The company struck what was in hindsight a poor deal with the state of IL that caps realizations for the power ($34.50/MWh) at a level below the floor in the IRA. As a result, the company will see a large step up in EBITDA by approximately $500mm in 2027 when that deal expires. While we are many years out, it is something investors can adequately predict.  

Fair Value:

CEG is often thrown into the bucket of IPP producers, which does not make much sense to me. Its fees are guaranteed, and that base cash flow is being valued at a significant discount to regulated utilities. There are many ways to go about valuing the earnings stream, but if one believes a reasonable valuation is 12-13x EBITDA on floor EBITDA, you get approximately $115-125/share or some 40% upside. 

 

Other Key Things to Consider:

  1. While no one is going to build in the US anytime soon, the stock trades at <50% of replacement cost.
  2. M&A: There are very few companies that have the ability to get through the approval process to buy and manage a nuclear fleet. While this is not baked into sell-side models, any such deal is likely to be well received by investors. If you look at a recent note by Wells in January, the analyst suggests a hypothetical purchase of a 5 GW facility would be 15% accretive and increase value by 6-7%.
  3. Capital Return:  The company currently has an anemic dividend and should generate several billion of cash over the next few years. The accretion from buying back stock with excess cash is quite significant and dramatically raises the sustainable base FCF if you believe they can reduce shares at these prices.
  4. Recent Weakness: The stock was a strong performer last year following the announcement of the IRA bill, but has recently underperformed as natural gas pricing has declined. At the current valuation, investors are ascribing no upside from this earnings stream when there is a strong case to be made for higher power prices in time. Firstly, at current prices most public US natural gas producers cannot generate cash. This suggests spending will likely contract and in turn supply growth of natural gas. Further, the LNG market was temporarily impacted by one of the largest natural gas export terminals, Freeport LNG, going down last summer. When factoring in the return to service of this facility coupled with the significant LNG exports set to come online in 2024/2025, there is likely considerable long-term upside for natural gas. 

 

 

 

Disclosure: At the time of publication, the author of this article holds a position in CEG.  This article expresses the opinions of the author. The author has no business relationship with any company whose stock is mentioned in this article.
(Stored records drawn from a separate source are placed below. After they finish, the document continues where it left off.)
import Summits.RiemannHypothesis.RiemannHypothesis.Theorems.HandoffCross
import Summits.RiemannHypothesis.RiemannHypothesis.Theorems.HandoffSliver
import HarnessLib

/-!
# HANDOFF: the atom `q` is purely OFF-DIAGONAL in the inner/edge split (rh-explicit, track «HANDOFF», seat prove-2, ATTEMPT-2 §2 CLAIM)

HONEST FRAMING. Nothing here bears on RH. ATTEMPT-2 §2 claims that in the Schur split `g = u + h` of a test function on the
HANDOFF window (`u` supported in the inner window `[−c, c]`, `c = (log q)/2`; `h` an edge-layer function vanishing on the open
core `(−c, c)`, supported in `[−b, b]` with `b < 2c`), the spike `k_g(log q)` of `k_g = g ⋆ g̃` that carries the contribution
of the prime `q` has NO self terms: `k_u(log q) = 0` (point overlap), `k_h(log q) = 0` (the two lobes are too far apart and
too close), so `k_g(log q) = (u ⋆ h̃)(log q) + (h ⋆ ũ)(log q)` — the atom `q` couples the inner window to the edge layer and
nothing else. All PROVED here (sharp cut; the `η`-overlap version differs by an `O(η)` self term, not treated). Also records
`sliverBound_holds : SliverBound` (the Prop stated in `HandoffSchur.lean`, proved in `HandoffSliver.lean`).
-/

set_option linter.dupNamespace false

noncomputable section

open Complex Filter Set MeasureTheory Literature.NumberTheory.LFunctions
open scoped Real Topology ComplexConjugate

namespace Summit.RiemannHypothesis.RiemannHypothesis.Theorems.Handoff

variable {u h : ℝ → ℂ}

/-- **Point overlap**: for `tsupport u ⊆ [−c, c]`, `(u ⋆ ũ)(2c) = 0` (the integrand lives on `{t = c}`). [folklore] -/
theorem weilConv_weilReflect_self_apply_two_mul {c : ℝ} (hu : tsupport u ⊆ Icc (-c) c) :
    weilConv u (weilReflect u) (2 * c) = 0 := by
  rw [weilConv_weilReflect_eq_integral]
  refine integral_eq_zero_of_ae ?_
  have hae : ∀ᵐ t : ℝ, t ≠ c := by
    have : ({c} : Set ℝ)ᶜ ∈ ae volume := compl_mem_ae_iff.2 (measure_singleton c)
    filter_upwards [this] with t ht using ht
  filter_upwards [hae] with t ht
  by_cases h1 : u t = 0
  · simp [h1]
  by_cases h2 : u (t - 2 * c) = 0
  · simp [h2]
  have ht1 := hu (subset_tsupport _ (Function.mem_support.2 h1))
  have ht2 := hu (subset_tsupport _ (Function.mem_support.2 h2))
  exfalso
  exact ht (le_antisymm ht1.2 (by linarith [ht2.1]))

/-- **Lobes too far and too close**: for an edge-layer function `h` (supported in `[−b, b]`, vanishing on `(−c, c)`, `0 < c`,
`b < 2c`), `(h ⋆ h̃)(2c) = 0`. [this track, ATTEMPT-2 §2] -/
theorem weilConv_weilReflect_edge_apply_two_mul {c b : ℝ} (hc : 0 < c) (hb : b < 2 * c)
    (hsupp : tsupport h ⊆ Icc (-b) b) (hcore : ∀ x : ℝ, -c < x → x < c → h x = 0) :
    weilConv h (weilReflect h) (2 * c) = 0 := by
  rw [weilConv_weilReflect_eq_integral]
  refine integral_eq_zero_of_ae ?_
  have hae : ∀ᵐ t : ℝ, t ≠ c := by
    have : ({c} : Set ℝ)ᶜ ∈ ae volume := compl_mem_ae_iff.2 (measure_singleton c)
    filter_upwards [this] with t ht using ht
  filter_upwards [hae] with t ht
  by_cases h1 : h t = 0
  · simp [h1]
  by_cases h2 : h (t - 2 * c) = 0
  · simp [h2]
  have ht1 := hsupp (subset_tsupport _ (Function.mem_support.2 h1))
  have ht2 := hsupp (subset_tsupport _ (Function.mem_support.2 h2))
  exfalso
  -- t ∈ [-b, b], t - 2c ∈ [-b, b]; h(t - 2c) ≠ 0 forces t - 2c ∉ (-c, c)
  have hnot2 : ¬(-c < t - 2 * c ∧ t - 2 * c < c) := fun hh ↦ h2 (hcore _ hh.1 hh.2)
  have hnot1 : ¬(-c < t ∧ t < c) := fun hh ↦ h1 (hcore _ hh.1 hh.2)
  -- t - 2c ≤ b - 2c < 0 < c, so t - 2c ≤ -c, i.e. t ≤ c; with t ≠ c: t < c; then h t ≠ 0 forces t ≤ -c,
  -- and t - 2c ≤ -3c < -b contradicts t - 2c ≥ -b.
  have h3 : t - 2 * c ≤ -c := by
    by_contra h3
    exact hnot2 ⟨not_le.1 h3, by linarith [ht1.2]⟩
  have h4 : t < c := lt_of_le_of_ne (by linarith) ht
  have h5 : t ≤ -c := by
    by_contra h5
    exact hnot1 ⟨not_le.1 h5, h4⟩
  linarith [ht2.1]

/-- Polarisation of the kernel: `k_{u+h} = k_u + k_h + (u ⋆ h̃) + (h ⋆ ũ)` for Weil test functions. [folklore] -/
theorem weilConv_weilReflect_add (hu : IsWeilTest u) (hh : IsWeilTest h) :
    weilConv (u + h) (weilReflect (u + h)) =
      weilConv u (weilReflect u) + weilConv h (weilReflect h) +
        (weilConv u (weilReflect h) + weilConv h (weilReflect u)) := by
  rw [weilReflect_add, weilConv_add_left hu hh (hu.weilReflect.add hh.weilReflect),
    weilConv_add_right hu hu.weilReflect hh.weilReflect, weilConv_add_right hh hu.weilReflect hh.weilReflect]
  abel

/-- **The atom `q` is purely off-diagonal.** With `c = (log q)/2` (any `c > 0`): for a Weil test function `u` supported in
the inner window `[−c, c]` and an edge-layer Weil test function `h` (supported in `[−b, b]`, `b < 2c`, vanishing on `(−c, c)`),
the spike of `g = u + h` at lag `2c = log q` is the CROSS term alone:
`k_{u+h}(2c) = (u ⋆ h̃)(2c) + (h ⋆ ũ)(2c)`. [this track, ATTEMPT-2 §2] -/
theorem weilConv_weilReflect_add_apply_two_mul (hu : IsWeilTest u) (hh : IsWeilTest h) {c b : ℝ} (hc : 0 < c)
    (hb : b < 2 * c) (hus : tsupport u ⊆ Icc (-c) c) (hhs : tsupport h ⊆ Icc (-b) b)
    (hcore : ∀ x : ℝ, -c < x → x < c → h x = 0) :
    weilConv (u + h) (weilReflect (u + h)) (2 * c) =
      weilConv u (weilReflect h) (2 * c) + weilConv h (weilReflect u) (2 * c) := by
  rw [weilConv_weilReflect_add hu hh]
  simp only [Pi.add_apply]
  rw [weilConv_weilReflect_self_apply_two_mul hus, weilConv_weilReflect_edge_apply_two_mul hc hb hhs hcore]
  ring

/-- Hence the **contribution of `q` at `u + h` is an inner–edge cross term**:
`contribution q (u + h) = −(log q/√q)·2 Re X`, `X = (u ⋆ h̃)(log q) + (h ⋆ ũ)(log q)` (using `k(−x) = conj k(x)`),
for `u ∈ C((log q)/2)` and `h` an edge-layer function of a window `b < log q`. [this track, ATTEMPT-2 §2] -/
theorem contribution_add_eq_cross {q : ℕ} (hq : 1 < q) (hu : IsWeilTest u) (hh : IsWeilTest h) {b : ℝ}
    (hb : b < Real.log q) (hus : tsupport u ⊆ Icc (-(Real.log q / 2)) (Real.log q / 2))
    (hhs : tsupport h ⊆ Icc (-b) b) (hcore : ∀ x : ℝ, -(Real.log q / 2) < x → x < Real.log q / 2 → h x = 0) :
    contribution q (u + h) =
      -(Real.log q / Real.sqrt q) *
        (2 * (weilConv u (weilReflect h) (Real.log q) + weilConv h (weilReflect u) (Real.log q)).re) := by
  have hc : 0 < Real.log q / 2 := by
    have : (1 : ℝ) < q := by exact_mod_cast hq
    have := Real.log_pos this
    positivity
  have h2c : Real.log q = 2 * (Real.log q / 2) := by ring
  have hX : weilConv (u + h) (weilReflect (u + h)) (Real.log q) =
      weilConv u (weilReflect h) (Real.log q) + weilConv h (weilReflect u) (Real.log q) := by
    rw [h2c]
    exact weilConv_weilReflect_add_apply_two_mul hu hh hc (by linarith) hus hhs hcore
  have hneg : weilConv (u + h) (weilReflect (u + h)) (-Real.log q) =
      conj (weilConv (u + h) (weilReflect (u + h)) (Real.log q)) := by
    rw [← conj_weilConv_weilReflect_neg (u + h) (Real.log q), Complex.conj_conj]
  unfold contribution
  rw [hneg, hX, Complex.add_re, Complex.conj_re]
  ring

/-- The seat's `SliverBound` (stated in `HandoffSchur.lean`) HOLDS: it is `abs_re_weilConv_weilReflect_add_neg_le_sliver` of
`HandoffSliver.lean`. [cite: Bombieri2000, §4 Lemma 2 (sharpened to the slivers)] -/
theorem sliverBound_holds : SliverBound :=
  fun _ _ x hg hsupp _ _ ↦ abs_re_weilConv_weilReflect_add_neg_le_sliver hg hsupp x

end Summit.RiemannHypothesis.RiemannHypothesis.Theorems.Handoff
The author of this article has a long position in the company covered herein and stands to realize gains in the event that the price of the stock increases. Following publication, the author may transact in the securities of the company, and may be long, short or neutral at any time.  The author of this report has obtained all information contained herein from sources believed to be accurate and reliable.  The author of this report makes no representation, express or implied, as to the accuracy, timeliness or completeness of any such information or with regard to the results to be obtained from its use.  Any projections, forecasts and estimates contained in this report are necessarily speculative in nature and are based upon certain assumptions. Accordingly, any projections are only estimates and actual results will differ and may vary substantially from the projections presented. All expressions of opinion are subject to change without notice, and the author does not undertake to update or supplement this article or any of the information contained herein.  This is not an offer to sell or a solicitation of an offer to buy any security.

 

 

 

 

I do not hold a position with the issuer such as employment, directorship, or consultancy.
I and/or others I advise do not hold a material investment in the issuer's securities.

Catalyst

Rerating on base earnings stream as IRA bill goes into effect.